The CSCE was turned into the OSCE on the cusp of the ‘end of history’ in 1994. Turning a conference into an organization meant turning a Cold War construction into concrete and practical political commitments, making liberal democracy the foundation of a comprehensive approach to security. As the enthusiasm for liberal democracy has waned across the OSCE (and been plainly discarded by some), the possibility for states to agree on more consensus-based commitments has dramatically diminished. Its consensus-based governance model reaped its benefits during the euphoria following the end of the Cold War. However, it has now locked the organization in a governance game of diminishing returns as a consensus between states has fallen apart with increasingly fragmented state interests. For all states, there seems to be a pivot when international organizations of declining relevance no longer are useful. The War in Ukraine has underlined this shift of the OSCE from a liberal international institutionalist to a realist-driven tool for states. The ‘west’ (or the states west of Vienna) are now willing to bypass the consensus-based governance to achieve (neo)realist aims in using the organization as a direct tool supporting the Ukrainian effort.

The recent Ministerial Meeting in Skopje, North Macedonia, 30 November – 1 December 2023, started with the dramatic walkout of the Foreign Ministers from Ukraine, Poland and the three Baltic states in anticipation of the Russian Foreign Minister Lavrov’s arrival, but nevertheless produced a Chair for 2024, Malta, and an additional nine months of tenure for the top OSCE leadership, the OSCE Secretary General, the OSCE High Commissioner on National Minorities (HCNM), the OSCE Representative on Freedom of the Media (RfoM), the Director of the OSCE Office for Democratic Institutions and Human Rights (ODIHR). The OSCE will continue to limp on in 2024, even if there still has not been any consensus on the budget since 2021. The essential question becomes whether the OSCE, to any degree, can implement its mandate with its current predicaments.

The lecture will, in conclusion, outline some possible scenarios for the OSCE in the near to medium term, given potential geo-political developments.

About our speaker

Jonas Mikkelsen has worked in international organizations since 2005 in the areas of Rule of Law, Democracy Assistance and Human Rights.
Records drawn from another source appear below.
/-- **`∫_{U(n)} F = C · I(F)` with ONE constant `C` for all measurable class functions `F ≥ 0`** (gen 13's global chart +
file 5's Lie-algebra formula). [cite: Helgason2000, Ch. I §5 Thm. 5.17 p0186] [cite: BrockerTomDieck1985, IV (1.11) p0153] -/
theorem exists_const_lintegral_unitaryGroup_eq_angleIntegral :
    ∃ C : ℝ≥0∞, ∀ F : Matrix.unitaryGroup n ℂ → ℝ≥0∞, Measurable F →
      (∀ g u : Matrix.unitaryGroup n ℂ, F (g * u * g⁻¹) = F u) →
      ∫⁻ u, F u ∂haarProbability (Matrix.unitaryGroup n ℂ) = C * angleIntegral F := by
  letI : MeasurableSpace (unitaryLogChart n).lie := borel _
  haveI : BorelSpace (unitaryLogChart n).lie := ⟨rfl⟩
  have ht : Measurable (toLie (n := n) : Coord n → (unitaryLogChart n).lie) := (toLie (n := n)).continuous.measurable
  set η : Measure (unitaryLogChart n).lie := Measure.map (toLie (n := n)) volume with hη
  haveI : η.IsAddHaarMeasure := (toLie (n := n)).isAddHaarMeasure_map volume
  obtain ⟨c, -, -, hc⟩ := exists_const_lintegral_eq_lintegral_slice (n := n) (haarProbability (Matrix.unitaryGroup n ℂ))
  refine ⟨(haarProbability (Matrix.unitaryGroup n ℂ) Set.univ /
      ∫⁻ X in Metric.ball 0 Real.pi, jacDensity (lie_adStable_unitaryGroup (n := n)) X ∂η) * c, fun F hF hcl => ?_⟩
  rw [lintegral_haar_unitaryGroup_eq η (haarProbability (Matrix.unitaryGroup n ℂ)) hF, mul_assoc]
  congr 1
  have hGm : Measurable fun X : (unitaryLogChart n).lie =>
      F ((isChartRep_unitaryGroup (n := n)).expChart X) * jacDensity (lie_adStable_unitaryGroup (n := n)) X :=
    (hF.comp (isChartRep_unitaryGroup (n := n)).measurable_expChart).mul (measurable_jacDensity _)
  have h1 : ∫⁻ X in Metric.ball 0 Real.pi, F ((isChartRep_unitaryGroup (n := n)).expChart X) *
      jacDensity (lie_adStable_unitaryGroup (n := n)) X ∂η = ∫⁻ x, chartIntegrand F x := by
    rw [hη, setLIntegral_map measurableSet_ball hGm ht, ← lintegral_indicator (measurableSet_ball.preimage ht)]
    rfl
  rw [h1, hc (chartIntegrand F) (measurable_chartIntegrand hF) (fun u hu x => chartIntegrand_AdCoord hcl u hu x),
    lintegral_chartIntegrand_slice]

/-- `∫_{U(n)} F = ((2π)ⁿ n!)⁻¹ · I(F)` for measurable class functions `F ≥ 0` (the constant fixed by `F ≡ 1`, file 7).
[cite: BrockerTomDieck1985, IV (1.11) p0153] -/
theorem lintegral_unitaryGroup_eq_angleIntegral {F : Matrix.unitaryGroup n ℂ → ℝ≥0∞} (hF : Measurable F)
    (hcl : ∀ g u : Matrix.unitaryGroup n ℂ, F (g * u * g⁻¹) = F u) :
    ∫⁻ u, F u ∂haarProbability (Matrix.unitaryGroup n ℂ) =
      (ENNReal.ofReal (2 * π) ^ Fintype.card n * (Fintype.card n).factorial)⁻¹ * angleIntegral F := by
  obtain ⟨C, hC⟩ := exists_const_lintegral_unitaryGroup_eq_angleIntegral (n := n)
  have h1 := hC (fun _ => 1) measurable_const (fun _ _ => rfl)
  rw [lintegral_const, measure_univ, mul_one, angleIntegral_one] at h1
  rw [hC F hF hcl, ENNReal.eq_inv_of_mul_eq_one_left h1.symm]

/-- **WEYL'S INTEGRAL FORMULA FOR `U(n)`, CLASS-FUNCTION FORM**: for every measurable class function `F ≥ 0` on `U(n)`,
`∫_{U(n)} F d(Haar prob.) = ∫_{Δ(n)} (Π_i Π_{j≠i}|t_ii − t_jj| / n!) F(t) d(Haar prob.)` — the printed
`|W| ∫_G f = ∫_T det(E − Ad_{G/T}(t⁻¹)) (∫_G f(gtg⁻¹) dg) dt` for `G = U(n)`, `T = Δ(n)`, `|W| = n!`, with
`∫_G f(gtg⁻¹) dg = f(t)` for a class function. [cite: BrockerTomDieck1985, IV (1.11) p0153] -/
theorem lintegral_haarProbability_unitaryGroup_eq_lintegral_diagonalTorus {F : Matrix.unitaryGroup n ℂ → ℝ≥0∞}
    (hF : Measurable F) (hcl : ∀ g u : Matrix.unitaryGroup n ℂ, F (g * u * g⁻¹) = F u) :
    ∫⁻ u, F u ∂haarProbability (Matrix.unitaryGroup n ℂ) =
      ∫⁻ t, weylWeight t * F (t : Matrix.unitaryGroup n ℂ) ∂haarProbability (diagonalTorus n) := by
  rw [lintegral_unitaryGroup_eq_angleIntegral hF hcl, lintegral_diagonalTorus_weylWeight_mul hF, ← mul_assoc,
    ENNReal.mul_inv (Or.inr (ENNReal.natCast_ne_top _)) (Or.inl (ENNReal.pow_ne_top ENNReal.ofReal_ne_top))]

end Literature.RepresentationTheory.CompactGroups.WeylIntegration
He started his career with the International Development Law Organization (IDLO) in Rome, and his latest appointment was as Second Deputy Director at the Organization for Security and Cooperation in Europe (OSCE) Office for Democratic Institutions and Human Rights (ODIHR). He holds a Ph.D. in International Relations from the University of London, an MSc in Statistics and Economics from the University of Rome ‘Sapienza’, a Postgraduate Diploma in Business and Administration from the University of Manchester, as well as a BA in History and a BSc in Economics from the University of Copenhagen.